Paul Yeager: The livestock market has generated headlines of its own for months, and commodities have been anything but quiet in recent trading. First, the grains for the week. The nearby wheat contract added 16 cents, while the March corn contract fell a nickel.
South American weather has been both dry and wet, causing different concerns in the soy complex. The March soybean contract lost 14 cents, and March meal declined $3.80 per ton. March cotton shrank $1.80 per hundredweight.
Over in the dairy parlor, March Class Three milk futures increased by 23 cents. The livestock market was mixed. April cattle declined by 73 cents, while March feeders dropped 85 cents.
The April lean hog contract, however, rose $2.15. In the currency markets, the US dollar index added 101 ticks. March crude oil dropped $1.78 per barrel.
COMEX gold expanded $25.50 per ounce, and the Goldman Sachs Commodity Index fell nine points to settle at 562. Joining us now are two of our regular market analysts, Ross Baldwin and Jeff French. Ross, the cattle inventory report today is significant.
Last year, this report indicated the smallest herd since 1951, and we’re even lower than that this year. Why? Ross Baldwin: The herd continues to be reduced.
We haven’t entered a rebuilding phase. It takes three years from the time you start expansion to see numbers pick back up, and we haven’t started expansion yet. We’ve been doing the opposite.
Prior to this report, the US cow herd dropped 10% over the previous three years, and this report shows numbers are 1% lower than last year. So these numbers continue to drop, and it was a bullish report. Paul Yeager: It takes a long time to grow an animal and get it to market, but why hasn’t this market responded to expanded herds or keeping back heifers?
Ross Baldwin: One of the largest reasons is that we haven’t kept heifers back due to record-high prices for feeder cattle. It’s an easy decision for the rancher when prices are so high. Until we see a change over the next year or two, it’s going to be hard to keep these heifers back.
Feeder cattle prices continue to hit record highs across the country, which is not indicative of expansion. Paul Yeager: Are you hearing from people struggling with whether to take advantage of current prices or hold out for future gains? Jeff French: Economically, the prices are just too good.
The American rancher is getting older, pushing into their 70s, and they’re looking at these prices knowing they can get $280 or $300 per heifer now. It’s an easy decision.
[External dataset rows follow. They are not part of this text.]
import Literature.Analysis.Distribution.EllipticRegularity
import HarnessLib

/-!
# Interior regularity of distributional solutions of divergence-form elliptic equations with
# smooth coefficients, from Folland's Cor. (6.34)

Topic `Analysis/Distribution`; a consumer-side wrapper of the named fact
`Literature.Analysis.Distribution.Folland1995_cor634` (Folland, *Introduction to Partial
Differential Equations*, 2nd ed. (1995), Cor. (6.34): "Every elliptic operator with `C^∞`
coefficients is hypoelliptic") for the operators that arise as coordinate expressions of
`√g (Δ_h − f)` on a Riemannian manifold: **second-order operators in divergence form**
`L u = ∑ᵢⱼ ∂ⱼ(aᵢⱼ ∂ᵢ u) − c u` with smooth coefficients and positive definite `(aᵢⱼ)`.

* `divFormWords κ`, `divFormCoeff b a c` — the presentation of
  `P = ∑ᵢⱼ aᵢⱼ ∂ᵢ∂ⱼ + ∑ⱼ (∑ᵢ ∂ᵢaᵢⱼ) ∂ⱼ − c` by words of length `≤ 2` in the constant coordinate
  fields `bₖ` of a basis `b` (the format of `EllipticRegularity.lean`: `smoothDiffOp`,
  `principalSymbol`, `IsEllipticOn`);
* `principalSymbol_divForm` — its principal symbol is `σ₂(x, ξ) = ∑ᵢⱼ aᵢⱼ(x) ξ(bᵢ) ξ(bⱼ)`, so
  `isEllipticOn_divForm`: positive definiteness of `(aᵢⱼ(x))` on `s` gives ellipticity of
  order `2` on `s`;
* `smoothDiffOpTranspose_divForm` — **its formal transpose is the divergence-form operator**:
  `ᵗP φ = ∑ᵢⱼ ∂ⱼ(aᵢⱼ ∂ᵢφ) − c φ` (`ᵗ∂ₖ = −∂ₖ` for constant fields, and
  `∂ⱼ∂ᵢ(aᵢⱼφ) − ∂ⱼ((∂ᵢaᵢⱼ)φ) = ∂ⱼ(aᵢⱼ ∂ᵢφ)`; no symmetry of `a` is needed);
* `exists_contDiffOn_ae_eq_of_divForm_weak` — **interior regularity**: granted
  `Folland1995_cor634`, if `u ∈ L¹_loc(Ω)` satisfies `∫ u (∑ᵢⱼ ∂ⱼ(aᵢⱼ ∂ᵢφ) − c φ) dμ = ∫ G φ dμ`
  for all smooth `φ` compactly supported in the open set `Ω`, with `aᵢⱼ, c, G ∈ C^∞(Ω)` and
  `(aᵢⱼ)` positive definite on `Ω`, then every point of `Ω` has an open neighbourhood `U ⊆ Ω`
  on which `u` agrees a.e. with a `C^∞(U)` function. (Cut the coefficients off to all of `E`
  without changing them on a small ball `U`, apply (6.34) to the distribution `u dμ` on `U`,
  whose image under `P` is `G` by the transpose identity, and identify `u` with the smooth
  representative by the fundamental lemma of the calculus of variations, Mathlib's
  `IsOpen.ae_eq_zero_of_integral_contDiff_smul_eq_zero`.)

This is the regularity step of Schoen–Yau's Lemma 3.2 (Comm. Math. Phys. 65 (1979), p. 65:
the solutions of (3.4) are "smooth" by "standard linear elliptic theory [18, p. 262]") in the
form needed to upgrade the energy-space solution of `AFLinearWeakExistence.lean` to a classical
one, chart by chart. All results are proved (two auxiliary definitions with unfolding lemmas, no
named facts); the elliptic regularity theorem itself enters only as the hypothesis
`(hF : Folland1995_cor634)`.

## References

* G. B. Folland, *Introduction to Partial Differential Equations*, 2nd ed., Princeton University
  Press 1995, Thm. (6.33), Cor. (6.34). [Folland2020]
* R. Schoen, S.-T. Yau, *On the proof of the positive mass conjecture in general relativity*,
  Comm. Math. Phys. 65 (1979) 45–76, proof of Lemma 3.2 (p. 65). [SchoenYauPMT1979]
* C. B. Morrey, *Multiple Integrals in the Calculus of Variations*, Springer 1966, Thm. 6.2.5
  (interior regularity for elliptic systems with smooth coefficients).
-/

noncomputable section
import Literature.Computability.QuantumComplexity.SolovayKitaev.Basic
import Literature.MathematicalPhysics.QuantumLattice.GaugeGroupsProofs
import HarnessLib

/-!
# Solovay–Kitaev theorem: logarithms and exponentials through the diagonal torus

Proof infrastructure for the discharge of
`Literature.Computability.QuantumComplexity.solovay_kitaev` (Dawson–Nielsen, *The Solovay–Kitaev
algorithm*, QIC **6** (2006), Thm 1; §5.2 for `SU(d)`).  Dawson–Nielsen use two facts about the
exponential map of `SU(d)` without proof: every `U ∈ SU(d)` close to `1` is `exp(iH)` with `H`
Hermitian, *traceless*, `‖H‖ = O(d(I,U))`; and `exp(iF) ∈ SU(d)` with `d(I, exp(iF)) ≤ ‖F‖` for
`F` Hermitian traceless.  Mathlib (at the pin) has neither the logarithm nor
`det (exp A) = exp (trace A)`, so both are obtained here *by hand through the diagonal torus*:

* `exists_traceless_log` — for `U ∈ SU(n)` with `2 · |n| · ‖U - 1‖ ≤ 1` there is a Hermitian
  traceless `H` with `‖H‖ ≤ 2‖U - 1‖` and `‖U - 1 - iH‖ ≤ 4‖U - 1‖²` (conjugate `U` into the
  diagonal torus, `Literature.MathematicalPhysics.QuantumLattice.exists_conj_eq_diagonal`, take
  arguments of the eigenvalues; `det U = 1` forces the arguments to sum to `0`);
* `exists_specialUnitary_near` — for `G` Hermitian traceless with `‖G‖ ≤ 1` there is `V ∈ SU(n)`
  with `‖V - 1‖ ≤ ‖G‖` and `‖V - 1 - iG‖ ≤ ‖G‖²` (namely `V = Q diag(e^{iγ}) Q⋆` for the spectral
  decomposition `G = Q diag(γ) Q⋆`, Mathlib `Matrix.IsHermitian.spectral_theorem`).

All norms are the `L²`-operator norm (`open scoped Matrix.Norms.L2Operator`).  No definitions and
no new statements are introduced; everything is proved.
-/

noncomputable section

open scoped Matrix.Norms.L2Operator ComplexConjugate

namespace Literature.Computability.QuantumComplexity.SolovayKitaev

open Matrix Complex Literature.MathematicalPhysics.QuantumLattice

variable {n : Type*} [Fintype n] [DecidableEq n]

/-! ### Norms of diagonal matrices and unitary conjugates -/

/-- The operator norm of a diagonal matrix is bounded by a bound on its entries. [folklore] -/
theorem norm_diagonal_le {w : n → ℂ} {C : ℝ} (hC : 0 ≤ C) (h : ∀ k, ‖w k‖ ≤ C) :
    ‖(diagonal w : Matrix n n ℂ)‖ ≤ C := by
  rw [Matrix.l2_opNorm_diagonal]
  exact (pi_norm_le_iff_of_nonneg hC).2 h

/-- Each entry of a diagonal matrix is bounded by the operator norm. [folklore] -/
theorem norm_apply_le_norm_diagonal (w : n → ℂ) (k : n) :
    ‖w k‖ ≤ ‖(diagonal w : Matrix n n ℂ)‖ := by
  rw [Matrix.l2_opNorm_diagonal]
  exact norm_le_pi_norm w k

/-- Conjugation by a unitary matrix is isometric for the operator norm. [folklore] -/
theorem norm_unitary_conj {Q : Matrix n n ℂ} (hQ : Q ∈ Matrix.unitaryGroup n ℂ)
    (A : Matrix n n ℂ) : ‖Q * A * star Q‖ = ‖A‖ := by
  rw [CStarRing.norm_mul_mem_unitary (Q * A) (Unitary.star_mem hQ),
    CStarRing.norm_mem_unitary_mul A hQ]

/-- `Q (diagonal a) Q⋆ - Q (diagonal b) Q⋆ = Q (diagonal (a - b)) Q⋆`. [folklore] -/
theorem conj_diagonal_sub (Q : Matrix n n ℂ) (a b : n → ℂ) :
    Q * diagonal a * star Q - Q * diagonal b * star Q = Q * diagonal (a - b) * star Q := by
  rw [show diagonal (a - b) = diagonal a - diagonal b from (diagonal_sub a b).symm,
    Matrix.mul_sub, Matrix.sub_mul]

/-- `Q Q⋆ = 1` written as a conjugated diagonal: `1 = Q (diagonal 1) Q⋆`. [folklore] -/
theorem one_eq_conj_diagonal_one {Q : Matrix n n ℂ} (hQ : Q ∈ Matrix.unitaryGroup n ℂ) :
    (1 : Matrix n n ℂ) = Q * diagonal (fun _ => (1 : ℂ)) * star Q := by
  rw [diagonal_one, Matrix.mul_one, Unitary.mul_star_self_of_mem hQ]

/-- Scalars pass inside a conjugated diagonal: `c • (Q (diagonal a) Q⋆) = Q (diagonal (c • a)) Q⋆`.
[folklore] -/
theorem smul_conj_diagonal (Q : Matrix n n ℂ) (c : ℂ) (a : n → ℂ) :
    c • (Q * diagonal a * star Q) = Q * diagonal (c • a) * star Q := by
  rw [diagonal_smul, Matrix.mul_smul, Matrix.smul_mul]

/-! ### Scalar estimates on the unit circle -/

/-- `‖e^{iθ} - 1‖ ≤ |θ|`. [folklore] -/
theorem norm_exp_mul_I_sub_one_le (θ : ℝ) : ‖cexp (θ * I) - 1‖ ≤ |θ| := by
  rw [mul_comm, Complex.norm_exp_I_mul_ofReal_sub_one, Real.norm_eq_abs, abs_mul, abs_two]
  have h := Real.abs_sin_le_abs (x := θ / 2)
  rw [abs_div, abs_two] at h
  linarith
Cattle inventory reports historic lows
These are historic times. Earlier this week, you could lock in $196 for fat cattle out 15 months. We might sustain these higher prices for some time due to tight numbers through 2026.
I advise my clients to buy cheap puts out of the money and let this market rip higher. Paul Yeager: What will it take for this market to change significantly, other than an unpredictable black swan event? Jeff French: We need to see consumers make switches, which hasn’t happened yet.
Ground beef prices haven’t reached a point where they push consumers to alternatives. I bought ground beef this week at $6.99 per pound. If these prices continue to rise, we’ll have to wait and see how consumers respond.
Paul Yeager: Ross, do you agree that it’s a demand-driven issue that will impact the market? Ross Baldwin: Absolutely. The cattle market remains tight, and fundamentals are strong for this year and into 2026.
To see a significant change, we would need demand destruction, which hasn’t happened yet. Beef demand is the strongest it’s been in 40 years. Jeff French: Adding tariffs on Canada and Mexico for feeder cattle is a wildcard.
We import a lot of feeder cattle from both countries, and combined with current bullish reports, I wouldn’t recommend selling futures at these prices. Paul Yeager: If the Mexican border opens to cattle imports again, how will it affect cattle prices for both fat and feeders? Ross Baldwin: Since the restrictions in late November, feeder cattle prices have rallied $25 to $30.
If the border reopens, we might see pressure on the feeder cattle market, especially in the South. The feeder cattle index would reflect this. Currently, there’s no definitive answer, and talk of tariffs could further impact the situation.
Paul Yeager: Jeff, how do you see the current administration’s stance on tariffs impacting the market? Jeff French: President Trump has shown he’s firm on his policies. The administration’s stance on tariffs could influence retaliatory measures from other countries.
It’s something to watch closely and consider exemptions on certain products. Paul Yeager: Let’s touch on another product Mexico buys—corn. Any influence in the corn market from recent movements?
Jeff French: There may be some influence in late-week action. We’ve seen gaps lower but key support levels holding. The key number to watch now is $4.77 in March.
Paul Yeager: Thank you both for your insights. Ross Baldwin: Thank you, Paul. Jeff French: Thanks, Paul.